Dr. Low also described the trends of microbial resistance in nosocomial infections. He identified the most problematic pathogens as Enterobacteriaceae, P. aeruginosa, Acinetobacter spp., MRSA, VRE and Bacteroides spp. Some of the therapies Dr. Low discussed combine the use of old and new antimicrobial agents in the treatment of multidrug-resistant organisms. Polymyxins, such as colistin, are an example of more conventional therapies that are being used to combat problem pathogens. Polymyxins target the bacterial cell membrane, and in patients are primarily excreted through renal clearance.
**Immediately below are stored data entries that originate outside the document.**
/-- ★★ **GROSS'S (4.6) FOR A REAL COCHAIN.** For every `β`, real `u`, `s`:
`β · ∫ F(du)·e^{s·F(du)} dμ_β = s · ∫ e^{s·F(du)} · (Σ_p (du)_p² Re U_p) dμ_β` — the torus Ward identity ✓`u1_torus_ward_identity (Pi.single e 1) β`
with the observable `e^{s·F(du)}`, for each edge `e`, multiplied by `u_e` and summed (`Σ_e u_e·plaqCharge(1_e)_p = (du)_p`,
`Σ_e u_e·actionFlowDeriv(1_e) = F(du)`). [cite: GrossCMP1983, Lemma 4.1 + (4.6)] -/
theorem integral_realFlux_mul_exp_eq (u : Edge d L → ℝ) (β s : ℝ) :
    β * ∫ U, (∑ p : Plaquette d L, (u (p.1, p.2.1.1) + u (p.1.shift p.2.1.1, p.2.1.2) - u (p.1.shift p.2.1.2, p.2.1.1) - u (p.1, p.2.1.2)) *
          ((plaquetteHolonomy U p.1 p.2.1.1 p.2.1.2 : Circle) : ℂ).im) *
        Real.exp (s * ∑ p : Plaquette d L, (u (p.1, p.2.1.1) + u (p.1.shift p.2.1.1, p.2.1.2) - u (p.1.shift p.2.1.2, p.2.1.1) - u (p.1, p.2.1.2)) *
          ((plaquetteHolonomy U p.1 p.2.1.1 p.2.1.2 : Circle) : ℂ).im) ∂(wilsonMeasure u1Rep β) =
      s * ∫ U, Real.exp (s * ∑ p : Plaquette d L, (u (p.1, p.2.1.1) + u (p.1.shift p.2.1.1, p.2.1.2) - u (p.1.shift p.2.1.2, p.2.1.1) - u (p.1, p.2.1.2)) *
          ((plaquetteHolonomy U p.1 p.2.1.1 p.2.1.2 : Circle) : ℂ).im) *
        (∑ p : Plaquette d L, (u (p.1, p.2.1.1) + u (p.1.shift p.2.1.1, p.2.1.2) - u (p.1.shift p.2.1.2, p.2.1.1) - u (p.1, p.2.1.2)) ^ 2 *
          ((plaquetteHolonomy U p.1 p.2.1.1 p.2.1.2 : Circle) : ℂ).re) ∂(wilsonMeasure u1Rep β) := by
  haveI := isProbabilityMeasure_wilsonMeasure (d := d) (L := L) u1Rep continuous_u1Rep β
  -- abbreviations
  set du : Plaquette d L → ℝ := fun p =>
    u (p.1, p.2.1.1) + u (p.1.shift p.2.1.1, p.2.1.2) - u (p.1.shift p.2.1.2, p.2.1.1) - u (p.1, p.2.1.2) with hdu
  set X : GaugeConfig d L Circle → ℝ := fun U => ∑ p : Plaquette d L, du p *
    ((plaquetteHolonomy U p.1 p.2.1.1 p.2.1.2 : Circle) : ℂ).im with hX
  set n : Edge d L → Plaquette d L → ℝ := fun e p => (plaqCharge (Pi.single e (1 : ℤ)) p.1 p.2.1.1 p.2.1.2 : ℝ) with hn
  have hXc : Continuous X := continuous_realFlux (d := d) (L := L) u
  have hF : Continuous fun U : GaugeConfig d L Circle => Real.exp (s * X U) := Real.continuous_exp.comp (continuous_const.mul hXc)
  have hYe : ∀ e : Edge d L, Continuous fun U : GaugeConfig d L Circle => ∑ p : Plaquette d L, du p * (n e p *
      ((plaquetteHolonomy U p.1 p.2.1.1 p.2.1.2 : Circle) : ℂ).re) := fun e => by
    refine continuous_finsetSum _ fun p _ => continuous_const.mul (continuous_const.mul ?_)
    exact Complex.continuous_re.comp (continuous_subtype_val.comp (u1PlaqChar p.1 p.2.1.1 p.2.1.2).continuous)
  -- the Ward identity for each edge flow
  have hward : ∀ e : Edge d L,
      ∫ U, Real.exp (s * X U) * (s * ∑ p : Plaquette d L, du p * (n e p *
          ((plaquetteHolonomy U p.1 p.2.1.1 p.2.1.2 : Circle) : ℂ).re)) ∂(wilsonMeasure u1Rep β) =
        β * ∫ U, Real.exp (s * X U) * actionFlowDeriv (Pi.single e (1 : ℤ)) U ∂(wilsonMeasure u1Rep β) := by
    intro e
    have h := u1_torus_ward_identity (d := d) (L := L) (Pi.single e (1 : ℤ)) β
      (F := fun U => Real.exp (s * X U))
      (XF := fun U => Real.exp (s * X U) * (s * ∑ p : Plaquette d L, du p * (n e p *
          ((plaquetteHolonomy U p.1 p.2.1.1 p.2.1.2 : Circle) : ℂ).re)))
      hF (hF.mul (continuous_const.mul (hYe e))) fun U t =>
        (((hasDerivAt_realFlux_phaseFlow_single u e U t).const_mul s).exp).congr_deriv (by rw [hX, hdu, hn])
    simpa only [wilsonExpectation] using h
  -- integrability of everything in sight (continuous functions, probability measure on a compact space)
  have hXS : ∀ e : Edge d L, Continuous (actionFlowDeriv (d := d) (L := L) (Pi.single e (1 : ℤ))) := fun e =>
    continuous_actionFlowDeriv _
  have hi1 : ∀ e : Edge d L, Integrable (fun U => u e * (Real.exp (s * X U) * (s * ∑ p : Plaquette d L, du p * (n e p *
      ((plaquetteHolonomy U p.1 p.2.1.1 p.2.1.2 : Circle) : ℂ).re)))) (wilsonMeasure u1Rep β) := fun e =>
    (continuous_const.mul (hF.mul (continuous_const.mul (hYe e)))).integrable_of_hasCompactSupport
      (HasCompactSupport.of_compactSpace _)
  have hi2 : ∀ e : Edge d L, Integrable (fun U => u e * (Real.exp (s * X U) * actionFlowDeriv (Pi.single e (1 : ℤ)) U))
      (wilsonMeasure u1Rep β) := fun e =>
    (continuous_const.mul (hF.mul (hXS e))).integrable_of_hasCompactSupport (HasCompactSupport.of_compactSpace _)
  -- sum the Ward identities with weights `u_e`
  have hsum : ∑ e : Edge d L, u e * ∫ U, Real.exp (s * X U) * (s * ∑ p : Plaquette d L, du p * (n e p *
        ((plaquetteHolonomy U p.1 p.2.1.1 p.2.1.2 : Circle) : ℂ).re)) ∂(wilsonMeasure u1Rep β) =
      β * ∑ e : Edge d L, u e * ∫ U, Real.exp (s * X U) * actionFlowDeriv (Pi.single e (1 : ℤ)) U ∂(wilsonMeasure u1Rep β) := by
    rw [Finset.mul_sum]
    refine Finset.sum_congr rfl fun e _ => ?_
    rw [hward e]; ring
  -- move the sums inside the integrals
  have hL : ∑ e : Edge d L, u e * ∫ U, Real.exp (s * X U) * (s * ∑ p : Plaquette d L, du p * (n e p *
        ((plaquetteHolonomy U p.1 p.2.1.1 p.2.1.2 : Circle) : ℂ).re)) ∂(wilsonMeasure u1Rep β) =
      ∫ U, Real.exp (s * X U) * (s * ∑ p : Plaquette d L, du p ^ 2 *
        ((plaquetteHolonomy U p.1 p.2.1.1 p.2.1.2 : Circle) : ℂ).re) ∂(wilsonMeasure u1Rep β) := by
    simp_rw [← integral_const_mul]
    rw [← integral_finsetSum _ fun e _ => hi1 e]
    refine integral_congr_ae (ae_of_all _ fun U => ?_)
    beta_reduce
    have hcob : ∀ p : Plaquette d L, du p = ∑ e : Edge d L, u e * n e p := fun p =>
      realCobd_eq_sum_plaqCharge_single u p.1 p.2.1.1 p.2.1.2
    have : ∑ e : Edge d L, u e * (Real.exp (s * X U) * (s * ∑ p : Plaquette d L, du p * (n e p *
        ((plaquetteHolonomy U p.1 p.2.1.1 p.2.1.2 : Circle) : ℂ).re))) =
        Real.exp (s * X U) * (s * ∑ p : Plaquette d L, du p * ((∑ e : Edge d L, u e * n e p) *
          ((plaquetteHolonomy U p.1 p.2.1.1 p.2.1.2 : Circle) : ℂ).re)) := by
      simp only [Finset.mul_sum, Finset.sum_mul]
      rw [Finset.sum_comm]
      refine Finset.sum_congr rfl fun p _ => Finset.sum_congr rfl fun e _ => ?_
      ring
    rw [this]
    congr 1; congr 1
    refine Finset.sum_congr rfl fun p _ => ?_
    rw [← hcob p]; ring
  have hR : ∑ e : Edge d L, u e * ∫ U, Real.exp (s * X U) * actionFlowDeriv (Pi.single e (1 : ℤ)) U ∂(wilsonMeasure u1Rep β) =
      ∫ U, X U * Real.exp (s * X U) ∂(wilsonMeasure u1Rep β) := by
    simp_rw [← integral_const_mul]
    rw [← integral_finsetSum _ fun e _ => hi2 e]
    refine integral_congr_ae (ae_of_all _ fun U => ?_)
    beta_reduce
    have hflux : X U = ∑ e : Edge d L, u e * actionFlowDeriv (Pi.single e (1 : ℤ)) U :=
      realFlux_eq_sum_actionFlowDeriv u U
    rw [hflux, Finset.sum_mul]
    refine Finset.sum_congr rfl fun e _ => ?_
    ring
  rw [hL, hR] at hsum
  -- `hsum : ∫ e^{sX}·(s·Y) = β·∫ X e^{sX}`
  rw [← hsum, ← integral_const_mul]
  refine integral_congr_ae (ae_of_all _ fun U => ?_)
  ring

/-- ★★ **THE DIFFERENTIAL INEQUALITY FOR A REAL COCHAIN** (rate `a = ‖du‖²∕β`, defect `Δ = 0`, weight `χ ≡ 1`): for `β > 0`, `s ≥ 0`,
`∫ F(du)·e^{s·F(du)}·1 dμ_β ≤ ((‖du‖²∕β)·s + 0)·∫ e^{s·F(du)}·1 dμ_β`. [cite: GrossCMP1983, §4 p. 153] -/
theorem integral_realFlux_mul_exp_le (u : Edge d L → ℝ) {β : ℝ} (hβ : 0 < β) {s : ℝ} (hs : 0 ≤ s) :
    ∫ U, (∑ p : Plaquette d L, (u (p.1, p.2.1.1) + u (p.1.shift p.2.1.1, p.2.1.2) - u (p.1.shift p.2.1.2, p.2.1.1) - u (p.1, p.2.1.2)) *
          ((plaquetteHolonomy U p.1 p.2.1.1 p.2.1.2 : Circle) : ℂ).im) *
        Real.exp (s * ∑ p : Plaquette d L, (u (p.1, p.2.1.1) + u (p.1.shift p.2.1.1, p.2.1.2) - u (p.1.shift p.2.1.2, p.2.1.1) - u (p.1, p.2.1.2)) *
          ((plaquetteHolonomy U p.1 p.2.1.1 p.2.1.2 : Circle) : ℂ).im) * (1 : ℝ) ∂(wilsonMeasure u1Rep β) ≤
      ((∑ p : Plaquette d L, (u (p.1, p.2.1.1) + u (p.1.shift p.2.1.1, p.2.1.2) - u (p.1.shift p.2.1.2, p.2.1.1) - u (p.1, p.2.1.2)) ^ 2) / β * s + 0) *
        ∫ U, Real.exp (s * ∑ p : Plaquette d L, (u (p.1, p.2.1.1) + u (p.1.shift p.2.1.1, p.2.1.2) - u (p.1.shift p.2.1.2, p.2.1.1) - u (p.1, p.2.1.2)) *
          ((plaquetteHolonomy U p.1 p.2.1.1 p.2.1.2 : Circle) : ℂ).im) * (1 : ℝ) ∂(wilsonMeasure u1Rep β) := by
  haveI := isProbabilityMeasure_wilsonMeasure (d := d) (L := L) u1Rep continuous_u1Rep β
  simp only [mul_one, add_zero]
  set du : Plaquette d L → ℝ := fun p =>
    u (p.1, p.2.1.1) + u (p.1.shift p.2.1.1, p.2.1.2) - u (p.1.shift p.2.1.2, p.2.1.1) - u (p.1, p.2.1.2) with hdu
  set X : GaugeConfig d L Circle → ℝ := fun U => ∑ p : Plaquette d L, du p *
    ((plaquetteHolonomy U p.1 p.2.1.1 p.2.1.2 : Circle) : ℂ).im with hX
  have hXc : Continuous X := continuous_realFlux (d := d) (L := L) u
  have hYc := continuous_sum_cobdSq_mul_re (d := d) (L := L) u
  have hF : Continuous fun U : GaugeConfig d L Circle => Real.exp (s * X U) := Real.continuous_exp.comp (continuous_const.mul hXc)
  have hiF : Integrable (fun U => Real.exp (s * X U)) (wilsonMeasure u1Rep β) :=
    hF.integrable_of_hasCompactSupport (HasCompactSupport.of_compactSpace _)
  have hiFY : Integrable (fun U => Real.exp (s * X U) * ∑ p : Plaquette d L, du p ^ 2 *
      ((plaquetteHolonomy U p.1 p.2.1.1 p.2.1.2 : Circle) : ℂ).re) (wilsonMeasure u1Rep β) :=
    (hF.mul hYc).integrable_of_hasCompactSupport (HasCompactSupport.of_compactSpace _)
  have hpt : ∀ U : GaugeConfig d L Circle, Real.exp (s * X U) * (∑ p : Plaquette d L, du p ^ 2 *
      ((plaquetteHolonomy U p.1 p.2.1.1 p.2.1.2 : Circle) : ℂ).re) ≤ (∑ p : Plaquette d L, du p ^ 2) * Real.exp (s * X U) := fun U => by
    rw [mul_comm]
    exact mul_le_mul_of_nonneg_right (sum_cobdSq_mul_re_le u U) (Real.exp_pos _).le
  have hle : ∫ U, Real.exp (s * X U) * (∑ p : Plaquette d L, du p ^ 2 *
      ((plaquetteHolonomy U p.1 p.2.1.1 p.2.1.2 : Circle) : ℂ).re) ∂(wilsonMeasure u1Rep β) ≤
      (∑ p : Plaquette d L, du p ^ 2) * ∫ U, Real.exp (s * X U) ∂(wilsonMeasure u1Rep β) := by
    rw [← integral_const_mul]
    exact integral_mono hiFY (hiF.const_mul _) hpt
  have hid := integral_realFlux_mul_exp_eq (d := d) (L := L) u β s
  have : ∫ U, X U * Real.exp (s * X U) ∂(wilsonMeasure u1Rep β) =
      s / β * ∫ U, Real.exp (s * X U) * (∑ p : Plaquette d L, du p ^ 2 *
        ((plaquetteHolonomy U p.1 p.2.1.1 p.2.1.2 : Circle) : ℂ).re) ∂(wilsonMeasure u1Rep β) := by
    rw [div_mul_eq_mul_div]
    exact eq_div_of_mul_eq hβ.ne' (by rw [mul_comm]; exact hid)
  rw [this]
  calc s / β * ∫ U, Real.exp (s * X U) * (∑ p : Plaquette d L, du p ^ 2 *
        ((plaquetteHolonomy U p.1 p.2.1.1 p.2.1.2 : Circle) : ℂ).re) ∂(wilsonMeasure u1Rep β)
      ≤ s / β * ((∑ p : Plaquette d L, du p ^ 2) * ∫ U, Real.exp (s * X U) ∂(wilsonMeasure u1Rep β)) :=
        mul_le_mul_of_nonneg_left hle (div_nonneg hs hβ.le)
    _ = (∑ p : Plaquette d L, du p ^ 2) / β * s * ∫ U, Real.exp (s * X U) ∂(wilsonMeasure u1Rep β) := by ring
Colistin in particular is known to be active against Acinetobacter spp., P. aeruginosa and Enterobacteriaceae. Adverse effects of colistin therapy include nephrotoxicity and neurotoxicity.

According to Dr. Low, new agents, such as ertapenem and tigecycline, have less associated toxicity. A member of the carbapenem class, ertapenem has demonstrated excellent clinical efficacy for approved indications and does not have a known potential for treatment interactions. It allows for once-daily dosing and has a low toxicity profile. However, it is not indicated for the treatment of P. aeruginosa. Tigecycline may be recommended as a single agent therapy for indications such as skin and intra-abdominal infections, pneumonia and resistant organisms. The therapy was developed as a broad-spectrum antibiotic, and has been shown to have limited side effects in phase III data.